::: RECORDS TO USE

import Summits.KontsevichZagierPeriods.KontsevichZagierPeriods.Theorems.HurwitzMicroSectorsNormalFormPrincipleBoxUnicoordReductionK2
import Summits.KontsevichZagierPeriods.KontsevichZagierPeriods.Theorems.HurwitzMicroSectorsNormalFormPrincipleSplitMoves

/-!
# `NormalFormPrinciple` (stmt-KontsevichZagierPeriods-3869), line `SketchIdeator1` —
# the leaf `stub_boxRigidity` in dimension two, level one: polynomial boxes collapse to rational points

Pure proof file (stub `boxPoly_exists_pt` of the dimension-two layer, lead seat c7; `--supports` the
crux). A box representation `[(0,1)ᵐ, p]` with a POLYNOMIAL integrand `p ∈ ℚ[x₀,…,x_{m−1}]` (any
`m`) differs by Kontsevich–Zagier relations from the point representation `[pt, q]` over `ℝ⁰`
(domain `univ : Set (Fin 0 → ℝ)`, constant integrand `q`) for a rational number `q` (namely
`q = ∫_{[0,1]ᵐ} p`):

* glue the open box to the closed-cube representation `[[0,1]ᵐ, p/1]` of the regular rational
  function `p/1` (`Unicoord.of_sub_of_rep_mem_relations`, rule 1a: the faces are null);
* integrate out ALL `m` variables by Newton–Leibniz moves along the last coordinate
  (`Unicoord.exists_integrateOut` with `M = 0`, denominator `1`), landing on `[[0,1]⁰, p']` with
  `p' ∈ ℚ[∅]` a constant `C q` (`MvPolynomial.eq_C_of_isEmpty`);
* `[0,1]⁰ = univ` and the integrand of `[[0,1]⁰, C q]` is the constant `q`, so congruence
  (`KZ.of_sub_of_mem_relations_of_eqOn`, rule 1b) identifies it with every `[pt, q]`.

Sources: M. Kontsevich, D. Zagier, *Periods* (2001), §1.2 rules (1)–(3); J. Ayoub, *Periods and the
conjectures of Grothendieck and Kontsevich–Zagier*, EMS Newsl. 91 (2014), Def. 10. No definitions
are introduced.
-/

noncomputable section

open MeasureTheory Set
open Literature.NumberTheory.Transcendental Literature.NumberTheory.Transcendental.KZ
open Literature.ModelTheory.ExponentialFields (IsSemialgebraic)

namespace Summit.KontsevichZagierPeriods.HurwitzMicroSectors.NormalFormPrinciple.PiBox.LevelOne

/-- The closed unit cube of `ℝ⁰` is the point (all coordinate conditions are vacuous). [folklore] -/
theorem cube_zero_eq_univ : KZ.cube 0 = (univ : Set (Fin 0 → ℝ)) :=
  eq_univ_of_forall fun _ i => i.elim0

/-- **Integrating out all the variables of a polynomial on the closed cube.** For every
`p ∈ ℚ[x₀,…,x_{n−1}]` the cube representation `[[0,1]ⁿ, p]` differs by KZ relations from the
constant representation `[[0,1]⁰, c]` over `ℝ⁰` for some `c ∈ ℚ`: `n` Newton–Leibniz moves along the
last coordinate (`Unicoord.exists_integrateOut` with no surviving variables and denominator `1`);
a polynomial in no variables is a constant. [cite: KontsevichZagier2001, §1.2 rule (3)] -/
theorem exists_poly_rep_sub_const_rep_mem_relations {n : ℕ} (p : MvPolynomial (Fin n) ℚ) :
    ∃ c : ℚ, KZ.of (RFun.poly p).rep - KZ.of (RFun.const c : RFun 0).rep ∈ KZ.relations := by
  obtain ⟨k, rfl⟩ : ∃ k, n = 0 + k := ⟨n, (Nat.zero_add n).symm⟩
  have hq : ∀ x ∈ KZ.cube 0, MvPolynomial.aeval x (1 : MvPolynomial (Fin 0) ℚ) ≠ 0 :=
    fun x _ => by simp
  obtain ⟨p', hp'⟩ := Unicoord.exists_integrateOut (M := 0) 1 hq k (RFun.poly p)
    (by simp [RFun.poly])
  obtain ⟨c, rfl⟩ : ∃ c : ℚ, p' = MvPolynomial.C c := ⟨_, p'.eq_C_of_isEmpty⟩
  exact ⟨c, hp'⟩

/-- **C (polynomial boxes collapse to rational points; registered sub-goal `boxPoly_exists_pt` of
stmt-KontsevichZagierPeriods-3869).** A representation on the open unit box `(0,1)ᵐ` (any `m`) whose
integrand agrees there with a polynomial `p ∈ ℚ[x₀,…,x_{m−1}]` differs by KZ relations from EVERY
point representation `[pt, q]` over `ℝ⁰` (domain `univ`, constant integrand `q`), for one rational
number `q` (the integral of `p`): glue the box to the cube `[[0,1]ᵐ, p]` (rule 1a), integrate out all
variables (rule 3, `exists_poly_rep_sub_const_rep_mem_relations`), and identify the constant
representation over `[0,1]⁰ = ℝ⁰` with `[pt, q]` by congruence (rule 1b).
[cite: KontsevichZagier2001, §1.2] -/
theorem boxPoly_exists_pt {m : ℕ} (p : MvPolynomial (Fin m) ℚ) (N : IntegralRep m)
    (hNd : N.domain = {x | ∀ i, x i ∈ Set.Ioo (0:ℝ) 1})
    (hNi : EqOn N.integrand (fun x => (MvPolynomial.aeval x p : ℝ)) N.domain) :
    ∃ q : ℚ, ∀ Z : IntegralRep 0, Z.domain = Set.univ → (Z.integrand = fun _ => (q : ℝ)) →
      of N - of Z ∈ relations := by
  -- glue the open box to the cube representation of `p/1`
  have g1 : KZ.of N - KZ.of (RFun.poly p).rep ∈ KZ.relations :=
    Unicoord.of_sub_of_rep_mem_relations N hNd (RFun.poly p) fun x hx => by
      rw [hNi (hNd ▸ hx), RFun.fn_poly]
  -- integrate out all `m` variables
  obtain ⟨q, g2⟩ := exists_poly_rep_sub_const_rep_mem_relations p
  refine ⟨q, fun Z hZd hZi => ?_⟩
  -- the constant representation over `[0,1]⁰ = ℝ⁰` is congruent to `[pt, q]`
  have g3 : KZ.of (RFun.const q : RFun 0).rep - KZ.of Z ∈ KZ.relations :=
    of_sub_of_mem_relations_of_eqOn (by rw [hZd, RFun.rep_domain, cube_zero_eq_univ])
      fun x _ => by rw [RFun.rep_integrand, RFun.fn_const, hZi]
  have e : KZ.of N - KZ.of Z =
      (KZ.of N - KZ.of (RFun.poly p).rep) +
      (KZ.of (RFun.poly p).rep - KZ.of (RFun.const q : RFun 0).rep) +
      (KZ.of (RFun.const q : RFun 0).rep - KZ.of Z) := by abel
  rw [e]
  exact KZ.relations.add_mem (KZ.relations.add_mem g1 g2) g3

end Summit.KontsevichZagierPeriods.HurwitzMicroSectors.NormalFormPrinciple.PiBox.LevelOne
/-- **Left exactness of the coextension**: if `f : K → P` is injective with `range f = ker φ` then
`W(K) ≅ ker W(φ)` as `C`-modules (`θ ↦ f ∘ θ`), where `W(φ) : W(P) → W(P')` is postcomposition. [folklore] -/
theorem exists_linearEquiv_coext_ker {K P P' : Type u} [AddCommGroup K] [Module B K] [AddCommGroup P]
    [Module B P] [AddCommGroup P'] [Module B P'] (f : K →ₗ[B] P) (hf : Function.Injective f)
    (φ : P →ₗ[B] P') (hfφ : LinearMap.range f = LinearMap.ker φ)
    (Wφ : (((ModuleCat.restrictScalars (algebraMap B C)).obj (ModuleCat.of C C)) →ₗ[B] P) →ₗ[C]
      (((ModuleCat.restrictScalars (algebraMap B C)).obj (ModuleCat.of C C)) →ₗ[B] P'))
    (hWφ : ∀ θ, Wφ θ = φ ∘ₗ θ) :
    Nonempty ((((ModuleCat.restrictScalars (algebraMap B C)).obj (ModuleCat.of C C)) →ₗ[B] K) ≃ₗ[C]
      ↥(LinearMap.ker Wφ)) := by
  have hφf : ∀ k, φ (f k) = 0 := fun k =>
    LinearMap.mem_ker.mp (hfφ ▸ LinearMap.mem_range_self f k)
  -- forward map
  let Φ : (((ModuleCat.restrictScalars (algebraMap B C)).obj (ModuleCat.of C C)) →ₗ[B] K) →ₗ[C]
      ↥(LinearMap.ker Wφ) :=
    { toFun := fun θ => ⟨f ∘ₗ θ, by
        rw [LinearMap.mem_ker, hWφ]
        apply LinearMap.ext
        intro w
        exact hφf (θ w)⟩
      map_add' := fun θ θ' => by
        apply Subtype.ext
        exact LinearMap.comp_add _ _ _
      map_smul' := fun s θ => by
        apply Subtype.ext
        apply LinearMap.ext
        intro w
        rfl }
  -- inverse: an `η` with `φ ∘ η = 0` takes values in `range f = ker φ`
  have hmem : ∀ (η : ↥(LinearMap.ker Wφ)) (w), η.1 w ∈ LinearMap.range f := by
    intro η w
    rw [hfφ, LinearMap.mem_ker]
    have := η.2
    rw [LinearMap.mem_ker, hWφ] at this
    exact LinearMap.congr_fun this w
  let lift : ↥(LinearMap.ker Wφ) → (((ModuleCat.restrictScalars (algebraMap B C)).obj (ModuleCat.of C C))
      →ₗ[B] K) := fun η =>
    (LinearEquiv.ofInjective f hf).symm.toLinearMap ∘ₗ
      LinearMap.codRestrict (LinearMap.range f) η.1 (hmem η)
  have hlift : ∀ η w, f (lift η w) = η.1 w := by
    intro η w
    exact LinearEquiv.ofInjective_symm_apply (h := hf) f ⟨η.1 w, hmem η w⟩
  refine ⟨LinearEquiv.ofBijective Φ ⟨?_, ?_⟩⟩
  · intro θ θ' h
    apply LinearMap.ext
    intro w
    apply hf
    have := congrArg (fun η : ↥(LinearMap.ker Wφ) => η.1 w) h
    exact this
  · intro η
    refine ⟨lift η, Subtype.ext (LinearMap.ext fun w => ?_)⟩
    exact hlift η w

::::::

§ **YOUR ASSIGNMENT**: Report back every line of the entries in which "variables" occurs.

§ **TASK RESPONSE**:
* integrate out ALL `m` variables by Newton–Leibniz moves along the last coordinate
/-- **Integrating out all the variables of a polynomial on the closed cube.** For every
last coordinate (`Unicoord.exists_integrateOut` with no surviving variables and denominator `1`);
a polynomial in no variables is a constant. [cite: KontsevichZagier2001, §1.2 rule (3)] -/
variables (rule 3, `exists_poly_rep_sub_const_rep_mem_relations`), and identify the constant
  -- integrate out all `m` variables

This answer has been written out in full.